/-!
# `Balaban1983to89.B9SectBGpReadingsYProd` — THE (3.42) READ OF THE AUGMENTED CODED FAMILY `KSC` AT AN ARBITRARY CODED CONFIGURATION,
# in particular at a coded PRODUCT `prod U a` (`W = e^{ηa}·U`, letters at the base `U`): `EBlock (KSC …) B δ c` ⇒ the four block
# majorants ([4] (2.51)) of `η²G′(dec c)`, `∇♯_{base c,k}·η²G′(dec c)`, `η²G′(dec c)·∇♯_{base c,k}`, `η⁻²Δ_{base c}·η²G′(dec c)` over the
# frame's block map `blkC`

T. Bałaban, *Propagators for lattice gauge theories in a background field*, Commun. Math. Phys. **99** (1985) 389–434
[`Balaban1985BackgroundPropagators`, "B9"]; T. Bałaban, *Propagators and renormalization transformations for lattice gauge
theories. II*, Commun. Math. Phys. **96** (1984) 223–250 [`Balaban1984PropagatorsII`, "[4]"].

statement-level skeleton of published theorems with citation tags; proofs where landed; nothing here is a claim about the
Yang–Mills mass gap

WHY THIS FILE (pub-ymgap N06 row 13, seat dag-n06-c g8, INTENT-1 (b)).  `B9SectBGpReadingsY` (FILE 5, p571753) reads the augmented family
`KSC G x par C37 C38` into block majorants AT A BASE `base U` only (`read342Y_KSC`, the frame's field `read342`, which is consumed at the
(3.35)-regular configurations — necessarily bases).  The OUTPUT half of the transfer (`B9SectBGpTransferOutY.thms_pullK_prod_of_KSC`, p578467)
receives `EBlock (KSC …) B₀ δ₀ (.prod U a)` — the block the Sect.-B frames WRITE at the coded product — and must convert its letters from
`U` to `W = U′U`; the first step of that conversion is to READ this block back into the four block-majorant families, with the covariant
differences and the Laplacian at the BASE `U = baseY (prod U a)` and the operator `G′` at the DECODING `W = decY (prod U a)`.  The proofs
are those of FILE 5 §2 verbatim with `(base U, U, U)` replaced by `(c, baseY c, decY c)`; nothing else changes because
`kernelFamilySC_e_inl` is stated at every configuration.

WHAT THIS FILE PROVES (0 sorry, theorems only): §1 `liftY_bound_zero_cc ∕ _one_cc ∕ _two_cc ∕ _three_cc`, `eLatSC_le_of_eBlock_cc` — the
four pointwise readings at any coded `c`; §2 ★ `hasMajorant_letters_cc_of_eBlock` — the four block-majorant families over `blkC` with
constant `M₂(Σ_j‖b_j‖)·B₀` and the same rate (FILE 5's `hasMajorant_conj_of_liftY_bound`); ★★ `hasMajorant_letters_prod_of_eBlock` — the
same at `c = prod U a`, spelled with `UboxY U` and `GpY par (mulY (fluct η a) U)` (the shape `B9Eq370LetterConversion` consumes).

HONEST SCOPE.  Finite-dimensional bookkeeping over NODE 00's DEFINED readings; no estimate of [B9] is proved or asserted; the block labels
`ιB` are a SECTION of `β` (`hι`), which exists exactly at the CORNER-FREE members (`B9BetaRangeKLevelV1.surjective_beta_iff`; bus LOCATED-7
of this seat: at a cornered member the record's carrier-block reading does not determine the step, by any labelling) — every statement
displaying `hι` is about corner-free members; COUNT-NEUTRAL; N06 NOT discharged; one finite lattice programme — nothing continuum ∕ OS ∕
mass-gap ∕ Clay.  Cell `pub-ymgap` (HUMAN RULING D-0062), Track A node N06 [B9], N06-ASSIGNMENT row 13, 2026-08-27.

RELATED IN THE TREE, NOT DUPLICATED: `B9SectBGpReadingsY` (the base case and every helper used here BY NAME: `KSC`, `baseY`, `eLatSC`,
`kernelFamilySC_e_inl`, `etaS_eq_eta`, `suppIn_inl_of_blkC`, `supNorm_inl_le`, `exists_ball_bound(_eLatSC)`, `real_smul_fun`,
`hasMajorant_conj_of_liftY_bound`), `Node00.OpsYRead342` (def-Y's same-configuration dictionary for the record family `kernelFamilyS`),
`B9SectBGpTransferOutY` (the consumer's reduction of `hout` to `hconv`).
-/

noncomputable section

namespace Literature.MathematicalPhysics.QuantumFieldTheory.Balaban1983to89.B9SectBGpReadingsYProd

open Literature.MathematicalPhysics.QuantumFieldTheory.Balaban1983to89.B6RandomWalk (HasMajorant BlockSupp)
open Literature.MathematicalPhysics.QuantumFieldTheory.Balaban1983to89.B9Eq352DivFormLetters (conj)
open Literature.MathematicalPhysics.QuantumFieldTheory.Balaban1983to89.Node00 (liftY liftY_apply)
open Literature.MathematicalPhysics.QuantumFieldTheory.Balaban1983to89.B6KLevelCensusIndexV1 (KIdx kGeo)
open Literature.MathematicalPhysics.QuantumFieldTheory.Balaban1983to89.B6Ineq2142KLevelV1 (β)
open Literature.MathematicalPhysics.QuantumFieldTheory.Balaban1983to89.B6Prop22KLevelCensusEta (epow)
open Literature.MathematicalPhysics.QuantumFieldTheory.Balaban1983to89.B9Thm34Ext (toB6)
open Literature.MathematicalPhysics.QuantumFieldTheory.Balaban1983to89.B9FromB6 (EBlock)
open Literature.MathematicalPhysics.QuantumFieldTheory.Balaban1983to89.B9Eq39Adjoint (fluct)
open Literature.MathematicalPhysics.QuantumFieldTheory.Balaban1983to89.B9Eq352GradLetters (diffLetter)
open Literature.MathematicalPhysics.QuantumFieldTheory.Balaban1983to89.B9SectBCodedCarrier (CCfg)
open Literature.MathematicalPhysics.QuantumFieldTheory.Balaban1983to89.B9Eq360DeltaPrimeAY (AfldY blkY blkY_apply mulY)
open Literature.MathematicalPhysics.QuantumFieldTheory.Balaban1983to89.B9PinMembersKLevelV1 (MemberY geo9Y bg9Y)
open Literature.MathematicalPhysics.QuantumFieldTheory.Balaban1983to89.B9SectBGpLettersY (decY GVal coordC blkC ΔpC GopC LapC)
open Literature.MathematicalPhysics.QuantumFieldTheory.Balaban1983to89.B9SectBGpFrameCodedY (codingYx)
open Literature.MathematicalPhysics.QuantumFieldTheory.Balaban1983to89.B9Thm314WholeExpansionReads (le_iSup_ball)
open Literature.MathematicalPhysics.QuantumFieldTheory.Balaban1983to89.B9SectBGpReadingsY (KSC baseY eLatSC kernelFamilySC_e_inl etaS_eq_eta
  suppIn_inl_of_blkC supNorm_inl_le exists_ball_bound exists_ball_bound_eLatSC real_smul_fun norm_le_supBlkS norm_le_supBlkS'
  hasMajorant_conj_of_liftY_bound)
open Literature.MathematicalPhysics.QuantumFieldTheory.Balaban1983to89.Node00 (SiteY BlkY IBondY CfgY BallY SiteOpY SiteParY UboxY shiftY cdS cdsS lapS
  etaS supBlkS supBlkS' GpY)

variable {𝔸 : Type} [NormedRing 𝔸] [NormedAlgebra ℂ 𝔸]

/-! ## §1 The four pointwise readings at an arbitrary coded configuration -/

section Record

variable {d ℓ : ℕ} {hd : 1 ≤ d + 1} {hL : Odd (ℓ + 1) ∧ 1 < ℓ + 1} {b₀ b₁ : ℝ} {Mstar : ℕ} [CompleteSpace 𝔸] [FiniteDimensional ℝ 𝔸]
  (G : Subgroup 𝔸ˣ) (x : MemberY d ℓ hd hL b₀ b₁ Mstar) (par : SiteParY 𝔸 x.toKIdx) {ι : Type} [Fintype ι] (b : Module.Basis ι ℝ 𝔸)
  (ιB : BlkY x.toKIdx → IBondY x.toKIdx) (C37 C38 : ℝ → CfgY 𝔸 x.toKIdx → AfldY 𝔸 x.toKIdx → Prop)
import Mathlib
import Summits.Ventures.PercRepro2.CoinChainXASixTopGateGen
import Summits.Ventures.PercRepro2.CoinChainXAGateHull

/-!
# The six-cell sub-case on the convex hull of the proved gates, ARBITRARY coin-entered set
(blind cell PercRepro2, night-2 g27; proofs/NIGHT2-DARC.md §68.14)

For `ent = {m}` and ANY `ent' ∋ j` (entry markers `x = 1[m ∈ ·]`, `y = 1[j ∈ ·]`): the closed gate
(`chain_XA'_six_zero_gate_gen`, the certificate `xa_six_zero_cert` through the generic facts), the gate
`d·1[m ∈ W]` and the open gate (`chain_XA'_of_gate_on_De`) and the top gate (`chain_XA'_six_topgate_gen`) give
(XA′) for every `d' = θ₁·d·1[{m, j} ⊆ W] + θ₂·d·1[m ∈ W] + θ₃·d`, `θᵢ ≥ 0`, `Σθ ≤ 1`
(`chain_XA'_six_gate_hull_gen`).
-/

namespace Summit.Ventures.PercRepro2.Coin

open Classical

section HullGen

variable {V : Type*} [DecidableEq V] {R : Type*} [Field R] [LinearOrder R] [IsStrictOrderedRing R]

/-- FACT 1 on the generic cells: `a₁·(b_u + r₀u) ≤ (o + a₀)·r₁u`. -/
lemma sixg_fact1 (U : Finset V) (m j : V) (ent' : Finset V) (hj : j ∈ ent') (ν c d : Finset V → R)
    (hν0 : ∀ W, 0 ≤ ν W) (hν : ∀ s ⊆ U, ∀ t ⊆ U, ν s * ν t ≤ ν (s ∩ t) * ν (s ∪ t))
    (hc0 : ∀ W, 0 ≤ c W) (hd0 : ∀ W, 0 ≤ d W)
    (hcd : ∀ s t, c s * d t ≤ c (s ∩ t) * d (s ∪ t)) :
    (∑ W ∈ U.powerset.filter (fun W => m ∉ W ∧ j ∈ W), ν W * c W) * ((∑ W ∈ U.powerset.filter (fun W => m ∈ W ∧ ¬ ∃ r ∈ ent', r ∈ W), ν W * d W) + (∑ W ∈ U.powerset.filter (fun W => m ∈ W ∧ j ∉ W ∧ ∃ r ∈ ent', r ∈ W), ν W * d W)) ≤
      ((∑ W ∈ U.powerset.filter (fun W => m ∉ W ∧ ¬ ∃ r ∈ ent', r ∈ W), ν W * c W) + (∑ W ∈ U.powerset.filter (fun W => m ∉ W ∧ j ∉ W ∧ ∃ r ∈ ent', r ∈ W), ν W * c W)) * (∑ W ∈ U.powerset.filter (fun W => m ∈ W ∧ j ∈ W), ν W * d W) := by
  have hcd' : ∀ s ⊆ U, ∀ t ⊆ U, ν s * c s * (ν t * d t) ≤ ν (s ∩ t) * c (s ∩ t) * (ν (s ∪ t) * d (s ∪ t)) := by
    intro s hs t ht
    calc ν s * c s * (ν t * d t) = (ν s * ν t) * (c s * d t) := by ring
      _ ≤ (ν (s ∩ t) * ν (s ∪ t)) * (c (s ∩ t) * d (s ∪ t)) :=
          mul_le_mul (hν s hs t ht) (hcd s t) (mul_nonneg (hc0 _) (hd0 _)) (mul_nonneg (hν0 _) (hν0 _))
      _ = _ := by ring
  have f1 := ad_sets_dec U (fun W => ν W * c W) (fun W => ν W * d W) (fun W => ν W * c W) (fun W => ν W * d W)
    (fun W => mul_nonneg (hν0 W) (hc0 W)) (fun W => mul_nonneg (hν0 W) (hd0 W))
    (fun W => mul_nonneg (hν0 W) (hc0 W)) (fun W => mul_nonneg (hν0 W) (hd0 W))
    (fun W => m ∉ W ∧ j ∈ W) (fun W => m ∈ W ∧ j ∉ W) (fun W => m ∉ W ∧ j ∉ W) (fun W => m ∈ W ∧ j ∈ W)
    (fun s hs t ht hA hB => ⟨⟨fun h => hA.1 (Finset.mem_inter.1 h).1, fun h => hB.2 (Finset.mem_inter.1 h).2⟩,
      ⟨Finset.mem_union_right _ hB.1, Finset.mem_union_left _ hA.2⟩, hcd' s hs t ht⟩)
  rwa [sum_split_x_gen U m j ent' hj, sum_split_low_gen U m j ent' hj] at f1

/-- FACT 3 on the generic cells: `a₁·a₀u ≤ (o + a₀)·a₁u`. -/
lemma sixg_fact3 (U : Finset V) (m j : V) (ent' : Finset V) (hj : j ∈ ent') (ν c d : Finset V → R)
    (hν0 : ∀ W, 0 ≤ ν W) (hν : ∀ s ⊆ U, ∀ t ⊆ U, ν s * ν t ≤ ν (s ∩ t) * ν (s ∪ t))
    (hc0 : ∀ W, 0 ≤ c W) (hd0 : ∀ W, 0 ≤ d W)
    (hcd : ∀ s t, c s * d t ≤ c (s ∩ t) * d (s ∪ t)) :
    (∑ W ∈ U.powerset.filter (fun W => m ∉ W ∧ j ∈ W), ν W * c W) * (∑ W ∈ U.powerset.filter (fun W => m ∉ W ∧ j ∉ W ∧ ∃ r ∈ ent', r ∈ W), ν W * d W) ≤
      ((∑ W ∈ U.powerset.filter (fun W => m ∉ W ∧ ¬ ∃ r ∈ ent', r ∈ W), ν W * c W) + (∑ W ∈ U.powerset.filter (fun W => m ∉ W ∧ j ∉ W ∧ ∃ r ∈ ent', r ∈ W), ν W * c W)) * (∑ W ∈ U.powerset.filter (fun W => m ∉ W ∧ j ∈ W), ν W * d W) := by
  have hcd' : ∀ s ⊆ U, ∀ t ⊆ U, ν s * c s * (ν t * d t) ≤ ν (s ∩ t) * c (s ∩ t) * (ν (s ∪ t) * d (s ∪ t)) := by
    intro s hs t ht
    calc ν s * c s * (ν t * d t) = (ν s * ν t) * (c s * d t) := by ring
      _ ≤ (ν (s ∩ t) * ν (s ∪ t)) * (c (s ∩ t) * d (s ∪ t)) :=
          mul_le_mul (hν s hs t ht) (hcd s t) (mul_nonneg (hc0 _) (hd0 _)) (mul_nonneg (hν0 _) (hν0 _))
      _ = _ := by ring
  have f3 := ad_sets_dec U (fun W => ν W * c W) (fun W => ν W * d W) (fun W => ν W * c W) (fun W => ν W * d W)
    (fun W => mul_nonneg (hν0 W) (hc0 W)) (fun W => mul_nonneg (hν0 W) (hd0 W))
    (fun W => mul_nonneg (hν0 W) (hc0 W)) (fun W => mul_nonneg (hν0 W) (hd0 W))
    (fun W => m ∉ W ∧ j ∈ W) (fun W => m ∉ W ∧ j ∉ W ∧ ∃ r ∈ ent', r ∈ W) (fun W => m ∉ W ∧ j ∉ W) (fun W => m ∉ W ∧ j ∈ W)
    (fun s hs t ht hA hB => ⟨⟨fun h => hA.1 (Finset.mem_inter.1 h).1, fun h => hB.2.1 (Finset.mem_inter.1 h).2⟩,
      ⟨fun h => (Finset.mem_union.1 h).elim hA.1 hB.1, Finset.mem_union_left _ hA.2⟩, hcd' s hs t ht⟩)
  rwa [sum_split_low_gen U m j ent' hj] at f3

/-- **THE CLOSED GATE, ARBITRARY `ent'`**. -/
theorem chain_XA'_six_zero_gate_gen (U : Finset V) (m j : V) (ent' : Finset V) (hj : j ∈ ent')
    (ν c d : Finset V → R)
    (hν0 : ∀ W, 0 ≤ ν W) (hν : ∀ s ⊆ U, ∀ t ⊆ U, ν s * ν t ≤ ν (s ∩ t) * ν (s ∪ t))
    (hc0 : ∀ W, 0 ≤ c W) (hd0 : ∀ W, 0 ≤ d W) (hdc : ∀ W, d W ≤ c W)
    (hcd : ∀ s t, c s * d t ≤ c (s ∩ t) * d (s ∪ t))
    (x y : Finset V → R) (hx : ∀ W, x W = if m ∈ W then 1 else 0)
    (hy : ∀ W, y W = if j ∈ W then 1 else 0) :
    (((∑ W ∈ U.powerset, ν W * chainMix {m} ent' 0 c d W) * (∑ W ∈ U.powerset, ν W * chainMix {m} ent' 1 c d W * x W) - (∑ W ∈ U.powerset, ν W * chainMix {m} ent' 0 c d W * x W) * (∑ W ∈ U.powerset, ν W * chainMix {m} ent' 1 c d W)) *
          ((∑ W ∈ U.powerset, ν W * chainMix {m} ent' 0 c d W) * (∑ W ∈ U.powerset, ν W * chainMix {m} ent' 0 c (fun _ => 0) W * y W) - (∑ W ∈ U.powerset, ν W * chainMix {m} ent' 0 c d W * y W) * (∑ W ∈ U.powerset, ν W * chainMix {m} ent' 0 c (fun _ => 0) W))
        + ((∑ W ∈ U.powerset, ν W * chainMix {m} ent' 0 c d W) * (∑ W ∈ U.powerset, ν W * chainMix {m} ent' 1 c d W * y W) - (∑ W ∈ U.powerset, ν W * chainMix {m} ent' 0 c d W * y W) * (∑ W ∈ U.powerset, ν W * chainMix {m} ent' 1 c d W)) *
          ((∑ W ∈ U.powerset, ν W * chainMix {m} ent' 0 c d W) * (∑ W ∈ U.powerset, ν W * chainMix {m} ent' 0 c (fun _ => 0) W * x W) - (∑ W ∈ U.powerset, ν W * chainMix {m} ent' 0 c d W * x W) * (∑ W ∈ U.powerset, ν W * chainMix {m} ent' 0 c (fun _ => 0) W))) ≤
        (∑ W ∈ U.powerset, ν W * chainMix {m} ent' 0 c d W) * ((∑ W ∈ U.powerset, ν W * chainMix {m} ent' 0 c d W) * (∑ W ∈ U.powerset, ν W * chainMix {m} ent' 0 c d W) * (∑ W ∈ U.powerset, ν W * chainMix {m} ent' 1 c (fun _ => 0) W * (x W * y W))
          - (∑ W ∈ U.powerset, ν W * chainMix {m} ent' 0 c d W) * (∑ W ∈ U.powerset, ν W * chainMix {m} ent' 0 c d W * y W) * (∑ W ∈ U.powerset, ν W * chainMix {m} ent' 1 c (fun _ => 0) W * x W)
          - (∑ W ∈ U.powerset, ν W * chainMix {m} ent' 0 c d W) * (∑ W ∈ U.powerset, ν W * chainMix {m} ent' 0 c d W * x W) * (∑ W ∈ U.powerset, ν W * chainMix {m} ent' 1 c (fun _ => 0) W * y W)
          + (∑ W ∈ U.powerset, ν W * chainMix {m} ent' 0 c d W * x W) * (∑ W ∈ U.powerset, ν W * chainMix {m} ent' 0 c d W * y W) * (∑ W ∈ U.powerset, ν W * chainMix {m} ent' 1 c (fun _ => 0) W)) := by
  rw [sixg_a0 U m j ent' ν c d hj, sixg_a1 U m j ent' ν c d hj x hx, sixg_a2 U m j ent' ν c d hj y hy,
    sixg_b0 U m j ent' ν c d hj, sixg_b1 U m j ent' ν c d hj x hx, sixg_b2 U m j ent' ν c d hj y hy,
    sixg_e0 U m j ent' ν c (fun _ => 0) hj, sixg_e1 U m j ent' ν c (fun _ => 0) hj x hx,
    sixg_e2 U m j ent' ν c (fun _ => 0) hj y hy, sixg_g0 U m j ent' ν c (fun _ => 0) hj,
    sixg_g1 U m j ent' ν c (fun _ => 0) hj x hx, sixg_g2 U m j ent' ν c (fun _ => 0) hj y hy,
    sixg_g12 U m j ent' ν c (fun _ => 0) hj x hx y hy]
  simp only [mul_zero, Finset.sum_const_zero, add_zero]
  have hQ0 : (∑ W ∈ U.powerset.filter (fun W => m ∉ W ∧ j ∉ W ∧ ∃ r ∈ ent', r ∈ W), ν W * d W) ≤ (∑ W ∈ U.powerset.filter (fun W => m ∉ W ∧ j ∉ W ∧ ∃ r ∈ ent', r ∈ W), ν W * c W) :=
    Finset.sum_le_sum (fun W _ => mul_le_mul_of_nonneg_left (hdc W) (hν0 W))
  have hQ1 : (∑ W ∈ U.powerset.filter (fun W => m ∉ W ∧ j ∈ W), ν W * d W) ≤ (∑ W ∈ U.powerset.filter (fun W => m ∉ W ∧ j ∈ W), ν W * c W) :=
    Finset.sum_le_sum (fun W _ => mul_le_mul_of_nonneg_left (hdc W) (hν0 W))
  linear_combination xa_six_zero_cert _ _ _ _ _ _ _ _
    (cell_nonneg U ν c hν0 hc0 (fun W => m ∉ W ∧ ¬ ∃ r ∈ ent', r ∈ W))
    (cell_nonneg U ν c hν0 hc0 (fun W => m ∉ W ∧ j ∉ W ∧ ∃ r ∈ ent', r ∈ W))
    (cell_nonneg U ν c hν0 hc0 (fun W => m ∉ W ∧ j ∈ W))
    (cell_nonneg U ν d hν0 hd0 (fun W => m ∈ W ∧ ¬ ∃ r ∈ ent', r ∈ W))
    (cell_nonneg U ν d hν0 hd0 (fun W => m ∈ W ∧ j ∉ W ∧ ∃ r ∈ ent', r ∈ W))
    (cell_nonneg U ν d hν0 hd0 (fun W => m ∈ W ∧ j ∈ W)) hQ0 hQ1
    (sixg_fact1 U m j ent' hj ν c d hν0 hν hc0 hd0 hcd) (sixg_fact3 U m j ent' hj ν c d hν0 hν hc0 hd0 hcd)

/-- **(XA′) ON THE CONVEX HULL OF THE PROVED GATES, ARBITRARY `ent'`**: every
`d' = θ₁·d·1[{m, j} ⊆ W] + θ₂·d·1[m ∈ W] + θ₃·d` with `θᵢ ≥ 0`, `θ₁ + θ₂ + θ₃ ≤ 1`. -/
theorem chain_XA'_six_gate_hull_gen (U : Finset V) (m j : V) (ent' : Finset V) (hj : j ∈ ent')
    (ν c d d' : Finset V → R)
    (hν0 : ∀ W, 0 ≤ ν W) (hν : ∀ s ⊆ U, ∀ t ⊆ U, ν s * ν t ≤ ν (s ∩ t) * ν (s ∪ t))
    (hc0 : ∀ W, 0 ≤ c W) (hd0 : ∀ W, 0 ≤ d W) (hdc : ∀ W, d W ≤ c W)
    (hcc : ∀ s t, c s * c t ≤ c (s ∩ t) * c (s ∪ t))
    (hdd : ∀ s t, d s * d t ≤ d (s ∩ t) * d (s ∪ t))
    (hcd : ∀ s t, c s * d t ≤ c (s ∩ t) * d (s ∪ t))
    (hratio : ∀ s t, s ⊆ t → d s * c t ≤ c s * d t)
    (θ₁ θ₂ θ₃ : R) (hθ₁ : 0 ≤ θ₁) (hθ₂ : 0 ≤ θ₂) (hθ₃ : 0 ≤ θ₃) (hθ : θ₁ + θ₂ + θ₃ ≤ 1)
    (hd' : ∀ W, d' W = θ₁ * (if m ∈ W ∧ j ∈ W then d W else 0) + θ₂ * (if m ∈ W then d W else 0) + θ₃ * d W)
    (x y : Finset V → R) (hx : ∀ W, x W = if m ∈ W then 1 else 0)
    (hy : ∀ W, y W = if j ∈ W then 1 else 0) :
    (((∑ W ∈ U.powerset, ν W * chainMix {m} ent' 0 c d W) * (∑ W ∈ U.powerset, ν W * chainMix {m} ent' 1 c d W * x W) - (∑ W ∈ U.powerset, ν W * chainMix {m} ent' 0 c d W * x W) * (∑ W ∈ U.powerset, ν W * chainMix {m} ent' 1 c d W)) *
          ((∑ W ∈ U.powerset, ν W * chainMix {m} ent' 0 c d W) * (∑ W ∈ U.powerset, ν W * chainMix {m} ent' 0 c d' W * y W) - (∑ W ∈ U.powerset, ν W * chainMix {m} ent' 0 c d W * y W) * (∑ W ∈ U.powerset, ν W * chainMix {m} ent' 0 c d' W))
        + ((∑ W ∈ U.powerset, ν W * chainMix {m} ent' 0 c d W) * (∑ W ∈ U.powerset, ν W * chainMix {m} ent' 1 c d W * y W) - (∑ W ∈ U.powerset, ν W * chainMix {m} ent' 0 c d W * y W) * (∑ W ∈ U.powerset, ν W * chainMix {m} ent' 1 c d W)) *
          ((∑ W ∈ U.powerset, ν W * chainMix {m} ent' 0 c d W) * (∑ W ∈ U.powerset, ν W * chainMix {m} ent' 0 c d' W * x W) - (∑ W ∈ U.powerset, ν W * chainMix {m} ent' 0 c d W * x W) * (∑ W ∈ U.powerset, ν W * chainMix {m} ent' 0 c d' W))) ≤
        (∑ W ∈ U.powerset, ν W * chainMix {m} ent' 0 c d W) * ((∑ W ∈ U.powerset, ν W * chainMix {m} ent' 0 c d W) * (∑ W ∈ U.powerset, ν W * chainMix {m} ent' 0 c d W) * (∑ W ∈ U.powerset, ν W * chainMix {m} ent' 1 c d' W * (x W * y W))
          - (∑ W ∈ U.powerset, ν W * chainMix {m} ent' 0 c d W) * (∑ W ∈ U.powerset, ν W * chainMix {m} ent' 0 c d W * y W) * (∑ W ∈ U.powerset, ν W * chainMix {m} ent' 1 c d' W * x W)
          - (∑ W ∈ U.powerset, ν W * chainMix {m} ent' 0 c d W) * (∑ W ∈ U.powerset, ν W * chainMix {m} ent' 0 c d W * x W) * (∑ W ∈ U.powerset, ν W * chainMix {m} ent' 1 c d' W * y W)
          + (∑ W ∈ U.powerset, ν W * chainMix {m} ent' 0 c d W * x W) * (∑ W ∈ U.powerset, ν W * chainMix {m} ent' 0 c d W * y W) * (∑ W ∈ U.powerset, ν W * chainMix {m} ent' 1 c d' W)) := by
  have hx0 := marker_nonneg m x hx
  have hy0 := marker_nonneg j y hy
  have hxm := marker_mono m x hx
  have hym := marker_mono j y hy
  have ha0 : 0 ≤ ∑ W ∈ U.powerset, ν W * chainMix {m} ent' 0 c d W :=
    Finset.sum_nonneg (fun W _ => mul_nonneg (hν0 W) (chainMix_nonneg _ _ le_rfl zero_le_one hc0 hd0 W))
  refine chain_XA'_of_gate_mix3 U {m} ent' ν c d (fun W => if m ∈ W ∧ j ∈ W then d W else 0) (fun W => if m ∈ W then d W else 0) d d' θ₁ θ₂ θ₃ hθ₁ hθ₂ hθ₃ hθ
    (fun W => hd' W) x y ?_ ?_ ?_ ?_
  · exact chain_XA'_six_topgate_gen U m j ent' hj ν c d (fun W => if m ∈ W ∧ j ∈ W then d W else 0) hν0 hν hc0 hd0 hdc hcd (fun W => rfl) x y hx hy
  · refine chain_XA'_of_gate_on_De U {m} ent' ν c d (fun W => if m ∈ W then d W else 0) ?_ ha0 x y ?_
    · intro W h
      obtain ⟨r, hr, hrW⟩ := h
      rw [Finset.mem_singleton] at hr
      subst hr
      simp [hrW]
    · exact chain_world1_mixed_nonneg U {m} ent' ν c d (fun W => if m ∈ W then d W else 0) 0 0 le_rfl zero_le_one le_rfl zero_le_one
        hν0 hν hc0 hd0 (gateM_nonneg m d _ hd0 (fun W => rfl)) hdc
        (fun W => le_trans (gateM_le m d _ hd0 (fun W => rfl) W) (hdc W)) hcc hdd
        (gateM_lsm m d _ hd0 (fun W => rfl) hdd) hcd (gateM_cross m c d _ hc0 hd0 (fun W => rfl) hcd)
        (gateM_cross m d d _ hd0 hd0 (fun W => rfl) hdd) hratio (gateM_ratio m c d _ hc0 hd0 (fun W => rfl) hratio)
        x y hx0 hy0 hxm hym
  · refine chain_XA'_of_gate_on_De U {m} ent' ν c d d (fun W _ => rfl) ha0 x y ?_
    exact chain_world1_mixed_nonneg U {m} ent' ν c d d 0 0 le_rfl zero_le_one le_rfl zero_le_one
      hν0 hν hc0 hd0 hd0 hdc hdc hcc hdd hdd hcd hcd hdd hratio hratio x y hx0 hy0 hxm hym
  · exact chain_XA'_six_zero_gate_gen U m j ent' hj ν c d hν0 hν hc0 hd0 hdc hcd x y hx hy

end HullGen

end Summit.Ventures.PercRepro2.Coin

WORK INSTRUCTION —
Whenever a line of the records holds the string "decY", pick it out and copy it.

SOLVED EXERCISE —
differences and the Laplacian at the BASE `U = baseY (prod U a)` and the operator `G′` at the DECODING `W = decY (prod U a)`.  The proofs
are those of FILE 5 §2 verbatim with `(base U, U, U)` replaced by `(c, baseY c, decY c)`; nothing else changes because
open Literature.MathematicalPhysics.QuantumFieldTheory.Balaban1983to89.B9SectBGpLettersY (decY GVal coordC blkC ΔpC GopC LapC)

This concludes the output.